--- ASSIGNED TASK ---
Go through the following data and transcribe exactly the stretch of lines from the one holding "-- Step 2: every" to the one holding "hBne hyx.symm hcB)", both included.

Dataset entries
import Summits.CriticalPhenomena.PercolationContinuityZ3.Theorems.SahiMasterFamilyTerminalPrelim

/-!
# Face-vanishing triples at a common pivotal coordinate: at most one member is cored

Unit `prim-masterthm-p4` (gen 11; crux anchor stmt-CriticalPhenomena-4575, helper work; memo
`run/shared/lean/prim/prim-masterthm/prim-masterthm-p4/FACE-QUOTIENT-3.md` §4–5).  The open tightness statement
`PositiveSomewhere.FaceVanishingCommonPivotalTight` (to which (P3+) `SahiE3PositiveSomewhere` is reduced) predicts — and the census on
`{0,1}^{≤5}` shows (807/807 coordinates) — that at a common pivotal coordinate `x` of a face-vanishing triple EXACTLY ONE member has `x` in its core
(`U_j^{x←0} = ∅`).  This file proves the easy half:

* `affects_secAt_true_of_cored` — if `x` lies in the core of the increasing event `A` (`A^{x←0} = ∅`, `A ≠ ∅`) then `x` acts on every contraction
  `A^{y←1}`, `y ≠ x`;
* **`not_both_cored`** — if two members `A, B` of a triple of increasing events determined by `S` both have `x` in their cores, `x` is pivotal for
  the third member `C`, some coordinate `y₀ ≠ x` lies in `S`, and every contraction minor `(A^{y←1}, B^{y←1}, C^{y←1})`, `y ∈ S ∖ {x}`, is a zero flag,
  then `False`.  (Each such minor keeps `x` in `A` and `B`, so its independent pair involves `C^{y←1}`, which is therefore `x`-free; running over the
  coordinates of a pivotal witness of `C` this forces `{x} ∈ C`, then `C^{y₀←1} = univ`, and `(A'', B'', univ) ∈ Z_3` forces `A'' ⟂ B''` —
  impossible, both contain `x`.)
HONEST FRAMING: the converse half ("at least one cored member") and the tightness statement remain OPEN; (P3+), `C_3`: OPEN. [this work]
-/

noncomputable section

open scoped Classical

namespace Summit.CriticalPhenomena.PercolationContinuityZ3.Theorems

namespace PositiveSomewhere

open Finset Function
open Literature.Probability.Percolation (DeterminedBy determinedBy_iff)
open Literature.Probability.LatticeModels.Kahn2022 (Affects)

variable {ι : Type*} [Fintype ι]

omit [Fintype ι] in
/-- If `x` lies in the core of the increasing event `A` (`A^{x←0} = ∅`) and `A` is nonempty, then `x` acts on every contraction `A^{y←1}`,
`y ≠ x` (witness: the configuration `univ ∖ {x}`). [this work] -/
theorem affects_secAt_true_of_cored {A : Set (Set ι)} (hA : IsUpperSet A) (hne : A.Nonempty) {x y : ι} (hxy : x ≠ y)
    (hcore : secAt x false A = ∅) : Affects (secAt y true A) x := by
  have hout : Set.univ \ {x} ∉ A := (secAt_false_eq_empty_iff hA x).1 hcore
  have huniv : (Set.univ : Set ι) ∈ A := by
    obtain ⟨ω, hω⟩ := hne
    exact hA (Set.subset_univ ω) hω
  refine ⟨Set.univ \ {x}, ?_, ?_⟩
  · rw [mem_secAt]
    simp only [forceAt, cond_true]
    have hy : y ∈ Set.univ \ ({x} : Set ι) := ⟨Set.mem_univ y, fun h => hxy (Set.mem_singleton_iff.1 h).symm⟩
    rwa [Set.insert_eq_of_mem hy]
  · rw [mem_secAt]
    simp only [forceAt, cond_true, Set.insert_sdiff_singleton]
    rw [Set.insert_eq_of_mem (Set.mem_univ x), Set.insert_eq_of_mem (Set.mem_univ y)]
    exact huniv

/-- **At most one member of a face-vanishing triple has a given common pivotal coordinate in its core** (ordered form: the two cored members
first).  Hypotheses: `A, B, C` increasing, determined by `S`; `x` in the cores of `A` and `B` (both nonempty); `x` pivotal for `C`; some
`y₀ ∈ S` with `y₀ ≠ x`; every contraction minor at `y ∈ S ∖ {x}` a zero flag.  Conclusion: `False`. [this work] -/
theorem not_both_cored {A B C : Set (Set ι)} (hA : IsUpperSet A) (hB : IsUpperSet B) (hC : IsUpperSet C)
    (hAne : A.Nonempty) (hBne : B.Nonempty) {S : Finset ι} (hCS : DeterminedBy C (↑S : Set ι)) {x : ι}
    (hcA : secAt x false A = ∅) (hcB : secAt x false B = ∅) (hxC : ∃ ω, x ∉ ω ∧ ω ∉ C ∧ insert x ω ∈ C)
    (hS : ∃ y ∈ S, y ≠ x)
    (hmin : ∀ y ∈ S, y ≠ x → SuppZeroFlag 3 ![secAt y true A, secAt y true B, secAt y true C]) : False := by
  -- Step 2: every contraction minor at `y ∈ S ∖ {x}` has `C^{y←1}` free of `x`
  have hCfree : ∀ y ∈ S, y ≠ x → ¬ Affects (secAt y true C) x := by
    intro y hyS hyx hCx
    have hup : ∀ j, IsUpperSet ((![secAt y true A, secAt y true B, secAt y true C] : Fin 3 → Set (Set ι)) j) := by
      intro j; fin_cases j
      · exact isUpperSet_secAt y true hA
      · exact isUpperSet_secAt y true hB
      · exact isUpperSet_secAt y true hC
    obtain ⟨a, b, hab, hd⟩ := exists_disjoint_of_suppZeroFlag_three hup (hmin y hyS hyx)
    have hxa : ∀ j : Fin 3, x ∈ esupp ((![secAt y true A, secAt y true B, secAt y true C] : Fin 3 → Set (Set ι)) j) := by
      intro j; fin_cases j
      · exact mem_esupp.2 (affects_secAt_true_of_cored hA hAne hyx.symm hcA)
      · exact mem_esupp.2 (affects_secAt_true_of_cored hB hBne hyx.symm hcB)
      · exact mem_esupp.2 hCx
    exact Finset.disjoint_left.1 hd (hxa a) (hxa b)
  -- unpacked: `insert x η ∈ C^{y←1} → η ∈ C^{y←1}`
  have hfree : ∀ y ∈ S, y ≠ x → ∀ η : Set ι, insert y (insert x η) ∈ C → insert y η ∈ C := by
    intro y hyS hyx η h
    have h' : insert x η ∈ secAt y true C := by
      rw [mem_secAt]; simpa only [forceAt, cond_true] using h
    by_contra hη
    have hη' : η ∉ secAt y true C := by
      rw [mem_secAt]; simpa only [forceAt, cond_true] using hη
    exact hCfree y hyS hyx ⟨η, hη', h'⟩
  -- `x ∈ S`
  have hxS : x ∈ S := esupp_subset_of_determinedBy hCS (mem_esupp.2 (by
    obtain ⟨ω, -, hω, hωx⟩ := hxC; exact ⟨ω, hω, hωx⟩))
  -- Step 3: a pivotal witness for `C` inside `S`, then it must be empty
  obtain ⟨ω₀, hxω₀, hω₀, hω₀x⟩ := hxC
  set ω₁ : Set ι := ω₀ ∩ ↑S with hω₁
  have hxω₁ : x ∉ ω₁ := fun h => hxω₀ h.1
  have hω₁C : ω₁ ∉ C := by
    intro h
    apply hω₀
    rw [determinedBy_iff] at hCS
    refine (hCS ω₀ ω₁ ?_).2 h
    rw [hω₁, Set.inter_assoc, Set.inter_self]
  have hxS' : x ∈ (↑S : Set ι) := by exact_mod_cast hxS
  have hω₁x : insert x ω₁ ∈ C := by
    rw [determinedBy_iff] at hCS
    refine (hCS (insert x ω₀) (insert x ω₁) ?_).1 hω₀x
    rw [hω₁]
    ext e
    simp only [Set.mem_inter_iff, Set.mem_insert_iff]
    constructor
    · rintro ⟨h | h, he⟩
      · exact ⟨Or.inl h, he⟩
      · exact ⟨Or.inr ⟨h, he⟩, he⟩
    · rintro ⟨h | h, he⟩
      · exact ⟨Or.inl h, he⟩
      · exact ⟨Or.inr h.1, he⟩
  have hω₁e : ω₁ = ∅ := by
    by_contra hne
    obtain ⟨y, hy⟩ := Set.nonempty_iff_ne_empty.2 hne
    have hyS : y ∈ S := by exact_mod_cast hy.2
    have hyx : y ≠ x := fun h => hxω₁ (h ▸ hy)
    have h1 : insert y (insert x (ω₁ \ {y})) ∈ C := by
      have : insert y (insert x (ω₁ \ {y})) = insert x ω₁ := by
        rw [Set.insert_comm, Set.insert_sdiff_singleton, Set.insert_eq_of_mem hy]
      rw [this]; exact hω₁x
    have h2 := hfree y hyS hyx (ω₁ \ {y}) h1
    rw [Set.insert_sdiff_singleton, Set.insert_eq_of_mem hy] at h2
    exact hω₁C h2
  -- so `{x} ∈ C`
  have hxC' : insert x (∅ : Set ι) ∈ C := by
    have := hω₁x; rw [hω₁e] at this; exact this
  -- Step 4: at `y₀`, `C^{y₀←1} = univ`
  obtain ⟨y₀, hy₀S, hy₀x⟩ := hS
  have hCuniv : secAt y₀ true C = Set.univ := by
    have h1 : insert y₀ (insert x (∅ : Set ι)) ∈ C := hC (Set.subset_insert y₀ _) hxC'
    have h2 : insert y₀ (∅ : Set ι) ∈ C := hfree y₀ hy₀S hy₀x ∅ h1
    have h3 : (∅ : Set ι) ∈ secAt y₀ true C := by
      rw [mem_secAt]; simpa only [forceAt, cond_true] using h2
    exact Set.eq_univ_of_forall fun ω => (isUpperSet_secAt y₀ true hC) (Set.empty_subset ω) h3
  -- Step 5: `(A'', B'', univ) ∈ Z_3` forces `A'' ⟂ B''`, but both contain `x`
  have hA'' := isUpperSet_secAt y₀ true hA
  have hB'' := isUpperSet_secAt y₀ true hB
  have hZ := hmin y₀ hy₀S hy₀x
  rw [hCuniv] at hZ
  have hZ' : SuppZeroFlag 3 ![Set.univ, secAt y₀ true A, secAt y₀ true B] :=
    (suppZeroFlag_three_swap12 hA'' isUpperSet_univ hB'').1 ((suppZeroFlag_three_swap23 hA'' hB'' isUpperSet_univ).1 hZ)
  have hd := disjoint_of_suppZeroFlag_three_univ hA'' hB'' hZ'
  exact Finset.disjoint_left.1 hd (mem_esupp.2 (affects_secAt_true_of_cored hA hAne hy₀x.symm hcA))
    (mem_esupp.2 (affects_secAt_true_of_cored hB hBne hy₀x.symm hcB))

end PositiveSomewhere

end Summit.CriticalPhenomena.PercolationContinuityZ3.Theorems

--- ANSWER SECTION ---
  -- Step 2: every contraction minor at `y ∈ S ∖ {x}` has `C^{y←1}` free of `x`
  have hCfree : ∀ y ∈ S, y ≠ x → ¬ Affects (secAt y true C) x := by
    intro y hyS hyx hCx
    have hup : ∀ j, IsUpperSet ((![secAt y true A, secAt y true B, secAt y true C] : Fin 3 → Set (Set ι)) j) := by
      intro j; fin_cases j
      · exact isUpperSet_secAt y true hA
      · exact isUpperSet_secAt y true hB
      · exact isUpperSet_secAt y true hC
    obtain ⟨a, b, hab, hd⟩ := exists_disjoint_of_suppZeroFlag_three hup (hmin y hyS hyx)
    have hxa : ∀ j : Fin 3, x ∈ esupp ((![secAt y true A, secAt y true B, secAt y true C] : Fin 3 → Set (Set ι)) j) := by
      intro j; fin_cases j
      · exact mem_esupp.2 (affects_secAt_true_of_cored hA hAne hyx.symm hcA)
      · exact mem_esupp.2 (affects_secAt_true_of_cored hB hBne hyx.symm hcB)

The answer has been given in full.